Karen Inouye scite author profile

TLR4 is the receptor for LPS and plays a critical role in innate immunity. Stimulation of TLR4 activates proinflammatory pathways and induces cytokine expression in a variety of cell types. Inflammatory pathways are activated in tissues of obese animals and humans and play an important role in obesity-associated insulin resistance.
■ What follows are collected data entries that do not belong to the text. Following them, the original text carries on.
/-- **Log-convexity plus a one-sided derivative at `0` give an exponential lower bound.** If
`Z ≥ 0` on `(0, ∞)` satisfies `Z(s/2)² ≤ Z(s)` and `Z(s) ≥ 1 - sĒ - K s√s` for `s > 0`
(`Ē, K ≥ 0`), then `e^{-Ē} ≤ Z(1)`: indeed `Z(1) ≥ Z(2^{-m})^{2^m} ≥ (1 - b_m)^{2^m} ≥
e^{-(Ē + K 2^{-m/2})/(1 - b_m)} → e^{-Ē}`, `b_m = 2^{-m}Ē + K 2^{-3m/2}`. [folklore] -/
theorem exp_neg_le_of_sq_half_le {Z : ℝ → ℝ} {Ē K : ℝ} (hĒ : 0 ≤ Ē) (hK : 0 ≤ K)
    (hZsq : ∀ s, 0 < s → Z (s / 2) ^ 2 ≤ Z s)
    (hZlow : ∀ s, 0 < s → 1 - (s * Ē + K * (s * Real.sqrt s)) ≤ Z s) :
    Real.exp (-Ē) ≤ Z 1 := by
  -- iterate: `Z(2^{-m})^{2^m} ≤ Z(1)`
  have hZpow : ∀ m : ℕ, Z ((1 / 2 : ℝ) ^ m) ^ (2 ^ m) ≤ Z 1 := by
    intro m
    induction m with
    | zero => simp
    | succ m ih =>
      have hsm : (0 : ℝ) < (1 / 2) ^ m := by positivity
      have h1 : (1 / 2 : ℝ) ^ (m + 1) = (1 / 2) ^ m / 2 := by rw [pow_succ]; ring
      calc Z ((1 / 2 : ℝ) ^ (m + 1)) ^ 2 ^ (m + 1) = (Z ((1 / 2) ^ m / 2) ^ 2) ^ 2 ^ m := by
            rw [h1, ← pow_mul, pow_succ' 2 m]
        _ ≤ Z ((1 / 2) ^ m) ^ 2 ^ m := pow_le_pow_left₀ (sq_nonneg _) (hZsq _ hsm) _
        _ ≤ Z 1 := ih
  -- the bound at level `m`
  have hkey : ∀ m : ℕ, (1 / 2 : ℝ) ^ m * Ē + K * ((1 / 2 : ℝ) ^ m * Real.sqrt ((1 / 2 : ℝ) ^ m)) < 1 →
      Real.exp (-((Ē + K * Real.sqrt ((1 / 2 : ℝ) ^ m)) /
        (1 - ((1 / 2 : ℝ) ^ m * Ē + K * ((1 / 2 : ℝ) ^ m * Real.sqrt ((1 / 2 : ℝ) ^ m)))))) ≤ Z 1 := by
    intro m hb1
    have hs : (0 : ℝ) < (1 / 2) ^ m := by positivity
    have hb0 : 0 ≤ (1 / 2 : ℝ) ^ m * Ē + K * ((1 / 2 : ℝ) ^ m * Real.sqrt ((1 / 2 : ℝ) ^ m)) := by
      positivity
    generalize hsd : (1 / 2 : ℝ) ^ m = s at hs hb0 hb1 ⊢
    generalize hbd : s * Ē + K * (s * Real.sqrt s) = b at hb0 hb1 ⊢
    have h1b : 0 < 1 - b := by linarith
    have h2m : (2 : ℝ) ^ m * s = 1 := by rw [← hsd, ← mul_pow]; norm_num
    have hexp_eq : Real.exp (-((Ē + K * Real.sqrt s) / (1 - b))) =
        Real.exp (-(b / (1 - b))) ^ (2 ^ m) := by
      rw [← Real.exp_nat_mul]
      congr 1
      have : ((2 ^ m : ℕ) : ℝ) * b = Ē + K * Real.sqrt s := by
        push_cast
        rw [← hbd]
        calc (2 : ℝ) ^ m * (s * Ē + K * (s * Real.sqrt s))
            = ((2 : ℝ) ^ m * s) * Ē + K * (((2 : ℝ) ^ m * s) * Real.sqrt s) := by ring
          _ = Ē + K * Real.sqrt s := by rw [h2m, one_mul, one_mul]
      rw [← this, mul_neg, mul_div_assoc]
    rw [hexp_eq]
    have hZs : 1 - b ≤ Z s := hbd ▸ hZlow s hs
    calc Real.exp (-(b / (1 - b))) ^ 2 ^ m ≤ (1 - b) ^ 2 ^ m :=
          pow_le_pow_left₀ (Real.exp_pos _).le (exp_neg_div_le_one_sub hb0 hb1) _
      _ ≤ Z s ^ 2 ^ m := pow_le_pow_left₀ h1b.le hZs _
      _ ≤ Z 1 := hsd ▸ hZpow m
  -- the limit `m → ∞`
  have hs0 : Tendsto (fun m : ℕ => (1 / 2 : ℝ) ^ m) atTop (𝓝 0) :=
    tendsto_pow_atTop_nhds_zero_of_lt_one (by norm_num) (by norm_num)
  have hsq0 : Tendsto (fun m : ℕ => Real.sqrt ((1 / 2 : ℝ) ^ m)) atTop (𝓝 0) := by
    have h := (Real.continuous_sqrt.tendsto 0).comp hs0
    rwa [Real.sqrt_zero] at h
  have hb0 : Tendsto (fun m : ℕ => (1 / 2 : ℝ) ^ m * Ē +
      K * ((1 / 2 : ℝ) ^ m * Real.sqrt ((1 / 2 : ℝ) ^ m))) atTop (𝓝 0) := by
    have h := (hs0.mul_const Ē).add ((hs0.mul hsq0).const_mul K)
    simpa using h
  have hnum : Tendsto (fun m : ℕ => Ē + K * Real.sqrt ((1 / 2 : ℝ) ^ m)) atTop (𝓝 Ē) := by
    have h := (tendsto_const_nhds (x := Ē)).add (hsq0.const_mul K)
    simpa using h
  have hden : Tendsto (fun m : ℕ => 1 - ((1 / 2 : ℝ) ^ m * Ē +
      K * ((1 / 2 : ℝ) ^ m * Real.sqrt ((1 / 2 : ℝ) ^ m)))) atTop (𝓝 1) := by
    simpa using (tendsto_const_nhds (x := (1 : ℝ))).sub hb0
  have hq := hnum.div hden one_ne_zero
  rw [div_one] at hq
  have hlim := (Real.continuous_exp.tendsto _).comp hq.neg
  have hev : ∀ᶠ m : ℕ in atTop, (1 / 2 : ℝ) ^ m * Ē +
      K * ((1 / 2 : ℝ) ^ m * Real.sqrt ((1 / 2 : ℝ) ^ m)) < 1 :=
    hb0.eventually (eventually_lt_nhds one_pos)
  exact le_of_tendsto hlim (hev.mono fun m hm => hkey m hm)
/-- The squared homogeneous `Ḣ¹` seminorm as a weighted series:
`|f|²_{Ḣ¹} = ∑ₖ wₖ |f̂ₖ|²` with `wₖ = |k|²` off `k = 0` (unfolding; `|k|^{2·1} = |k|²`). [folklore] -/
theorem eHomSobolevSeminorm_one_sq_eq_tsum {F : Type*} [NormedAddCommGroup F] [NormedSpace ℂ F]
    (f : UnitAddTorus d → F) :
    Torus.eHomSobolevSeminorm 1 f ^ 2 =
      ∑' k : d → ℤ, (if k = 0 then 0 else ENNReal.ofReal (Torus.freqNormSq k)) *
        ‖mFourierCoeff f k‖ₑ ^ 2 := by
  rw [Torus.eHomSobolevSeminorm, ENNReal.rpow_half_sq]
  refine tsum_congr fun k => ?_
  by_cases hk : k = 0
  · simp [hk]
  · rw [if_neg hk, if_neg hk, Real.rpow_one]

/-- The squared homogeneous `Ḣ²` seminorm as a weighted series with the *squared* `Ḣ¹` weights:
`|f|²_{Ḣ²} = ∑ₖ wₖ² |f̂ₖ|²`, `wₖ = |k|²` off `k = 0` (unfolding; `|k|^{2·2} = (|k|²)²`). [folklore] -/
theorem eHomSobolevSeminorm_two_sq_eq_tsum {F : Type*} [NormedAddCommGroup F] [NormedSpace ℂ F]
    (f : UnitAddTorus d → F) :
    Torus.eHomSobolevSeminorm 2 f ^ 2 =
      ∑' k : d → ℤ, (if k = 0 then 0 else ENNReal.ofReal (Torus.freqNormSq k)) ^ 2 *
        ‖mFourierCoeff f k‖ₑ ^ 2 := by
  rw [Torus.eHomSobolevSeminorm, ENNReal.rpow_half_sq]
  refine tsum_congr fun k => ?_
  by_cases hk : k = 0
  · simp [hk]
  · rw [if_neg hk, if_neg hk, Real.rpow_two, ENNReal.ofReal_pow (Torus.freqNormSq_nonneg k)]

/-- `∫⁻ ‖v‖ₑ² = ofReal ∫ ‖v‖²` for `v ∈ L²(T^d; ℝ^d)`. [folklore] -/
theorem lintegral_enorm_sq_eq_ofReal {v : UnitAddTorus d → EuclideanSpace ℝ d}
    (hv : MemLp v 2 volume) : ∫⁻ x, ‖v x‖ₑ ^ 2 = ENNReal.ofReal (∫ x, ‖v x‖ ^ 2) := by
  rw [ofReal_integral_eq_lintegral_ofReal (hv.integrable_norm_pow two_ne_zero)
    (ae_of_all _ fun x => by positivity)]
  refine lintegral_congr fun x => ?_
  rw [← ofReal_norm, ← ENNReal.ofReal_pow (norm_nonneg _)]
/-- **Step C**: `∫ (div A)(u·∇φ) = −∫ ⟪∇(k ⋆ (u·∇φ)), ξ⟫` (kernel swap, the adjoint identity for
the even kernel `k`, and an integration by parts). [cite: Kwon2023RolePressure, Remark 2.3] -/
theorem integral_divergence_mul_scalarDensity
    (hu : IntegrableOn u (ball (0 : EuclideanSpace ℝ (Fin 3)) 2)) (hξ : ContDiff ℝ ∞ ξ) (hr : r < 1)
    (hsupp : tsupport ξ ⊆ closedBall (0 : EuclideanSpace ℝ (Fin 3)) r) :
    ∫ x, VectorCalculus.divergence (testPotential ξ) x * scalarDensity u x =
      -∫ x, ⟪gradient (annularKernel ⋆ scalarDensity u) x, ξ x⟫ := by
  have hξc := hasCompactSupport_of_tsupport_subset_closedBall hsupp
  have hξ1 : ContDiff ℝ 1 ξ := contDiff_infty.1 hξ 1
  have hd₁ := integrable_scalarDensity hu
  have hdivξ : Continuous fun y => VectorCalculus.divergence ξ y := by
    rw [show (fun y => VectorCalculus.divergence ξ y) = traceCLM ∘ fderiv ℝ ξ from
      divergence_eq_traceCLM_comp ξ]
    exact traceCLM.continuous.comp (hξ1.continuous_fderiv one_ne_zero)
  have hdivξc : HasCompactSupport fun y => VectorCalculus.divergence ξ y := by
    rw [show (fun y => VectorCalculus.divergence ξ y) = traceCLM ∘ fderiv ℝ ξ from
      divergence_eq_traceCLM_comp ξ]
    exact (hξc.fderiv (𝕜 := ℝ)).comp_left (map_zero _)
  have e1 : (fun x => VectorCalculus.divergence (testPotential ξ) x * scalarDensity u x) =
      fun x => (annularKernel ⋆ fun y => VectorCalculus.divergence ξ y) x * scalarDensity u x :=
    funext (divergence_testPotential_mul_scalarDensity hξ hr hsupp)
  have e2 := integral_smul_convolution_eq (F := ℝ) (contDiff_annularKernel (n := 0)).continuous
    hasCompactSupport_annularKernel annularKernel_neg hdivξ hdivξc hd₁.locallyIntegrable
  have hF1 : ContDiff ℝ 1 (annularKernel ⋆ scalarDensity u) :=
    contDiff_potential_scalar hd₁.locallyIntegrable
  have hFc : HasCompactSupport (annularKernel ⋆ scalarDensity u) :=
    hasCompactSupport_annularKernel.convolution _ hasCompactSupport_scalarDensity
  have e3 := integral_fderiv_apply_eq_neg_integral_mul_divergence_of_hasCompactSupport hξ1 hF1 hFc
  calc ∫ x, VectorCalculus.divergence (testPotential ξ) x * scalarDensity u x
      = ∫ x, (annularKernel ⋆ fun y => VectorCalculus.divergence ξ y) x * scalarDensity u x := by
        rw [e1]
    _ = ∫ x, VectorCalculus.divergence ξ x * (annularKernel ⋆ scalarDensity u) x := by
        simpa only [smul_eq_mul] using e2.symm
    _ = ∫ x, (annularKernel ⋆ scalarDensity u) x * VectorCalculus.divergence ξ x := by
        congr 1; funext x; ring
    _ = -∫ x, fderiv ℝ (annularKernel ⋆ scalarDensity u) x (ξ x) := by rw [e3, neg_neg]
    _ = -∫ x, ⟪gradient (annularKernel ⋆ scalarDensity u) x, ξ x⟫ := by
        congr 1
        exact integral_congr_ae (Eventually.of_forall fun x => (inner_gradient_left _ _ _).symm)

/-! ### Step D: the curl term is the curl part of `h` -/

/-- The cross product of two continuous fields is continuous. [folklore] -/
theorem continuous_cross_of {X : Type*} [TopologicalSpace X]
    {f g : X → EuclideanSpace ℝ (Fin 3)} (hf : Continuous f) (hg : Continuous g) :
    Continuous fun w => cross (f w) (g w) :=
  crossCLM.continuous₂.comp₂ hf hg

/-- The cross product is jointly continuous. [folklore] -/
theorem continuous_uncurry_cross : Continuous (uncurry cross) := by
  have : uncurry cross =
      fun p : EuclideanSpace ℝ (Fin 3) × EuclideanSpace ℝ (Fin 3) => crossCLM p.1 p.2 := by
    funext p; rw [uncurry_def, crossCLM_apply]
  rw [this]
  exact crossCLM.continuous₂

/-- A uniform bound for the gradient of the annular kernel. [folklore] -/
theorem exists_bound_gradient_annularKernel :
    ∃ K : ℝ, 0 ≤ K ∧ ∀ z, ‖gradient annularKernel z‖ ≤ K := by
  have hc : Continuous (gradient annularKernel) :=
    FluidPDE.continuous_gradient_of_contDiff (contDiff_annularKernel (n := 1))
  have hcs : HasCompactSupport (gradient annularKernel) :=
    (hasCompactSupport_annularKernel.fderiv (𝕜 := ℝ)).comp_left (map_zero _)
  obtain ⟨K, hK⟩ := hc.bounded_above_of_compact_support hcs
  exact ⟨max K 0, le_max_right _ _, fun z => (hK z).trans (le_max_left _ _)⟩

/-- **D1 (kernel swap against the vector density)**: `⟪∇φ × u, curl A⟫ = ⟪∇φ × u, curl (k ⋆ ξ)⟫`
pointwise. [folklore] -/
theorem inner_vectorDensity_curl_testPotential (hr : r < 1)
    (hsupp : tsupport ξ ⊆ closedBall (0 : EuclideanSpace ℝ (Fin 3)) r) (x : EuclideanSpace ℝ (Fin 3)) :
    ⟪vectorDensity u x, curl (testPotential ξ) x⟫ =
      ⟪vectorDensity u x, curl (annularKernel ⋆[lsmul ℝ ℝ, volume] ξ) x⟫ := by
  by_cases hx : vectorDensity u x = 0
  · rw [hx, inner_zero_left, inner_zero_left]
  · obtain ⟨h1, h2⟩ := annulus_of_vectorDensity_ne_zero hx
    rw [curl_testPotential_eq hr hsupp h1 h2]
Here we show that nutritional fatty acids, whose circulating levels are often increased in obesity, activate TLR4 signaling in adipocytes and macrophages and that the capacity of fatty acids to induce inflammatory signaling in adipose cells or tissue and macrophages is blunted in the absence of TLR4. Moreover, mice lacking TLR4 are substantially protected from the ability of systemic lipid infusion to (a) suppress insulin signaling in muscle and (b) reduce insulin-mediated changes in systemic glucose metabolism. Finally, female C57BL/6 mice lacking TLR4 have increased obesity but are partially protected against high fat diet-induced insulin resistance, possibly due to reduced inflammatory gene expression in liver and fat. Taken together, these data suggest that TLR4 is a molecular link among nutrition, lipids, and inflammation and that the innate immune system participates in the regulation of energy balance and insulin resistance in response to changes in the nutritional environment.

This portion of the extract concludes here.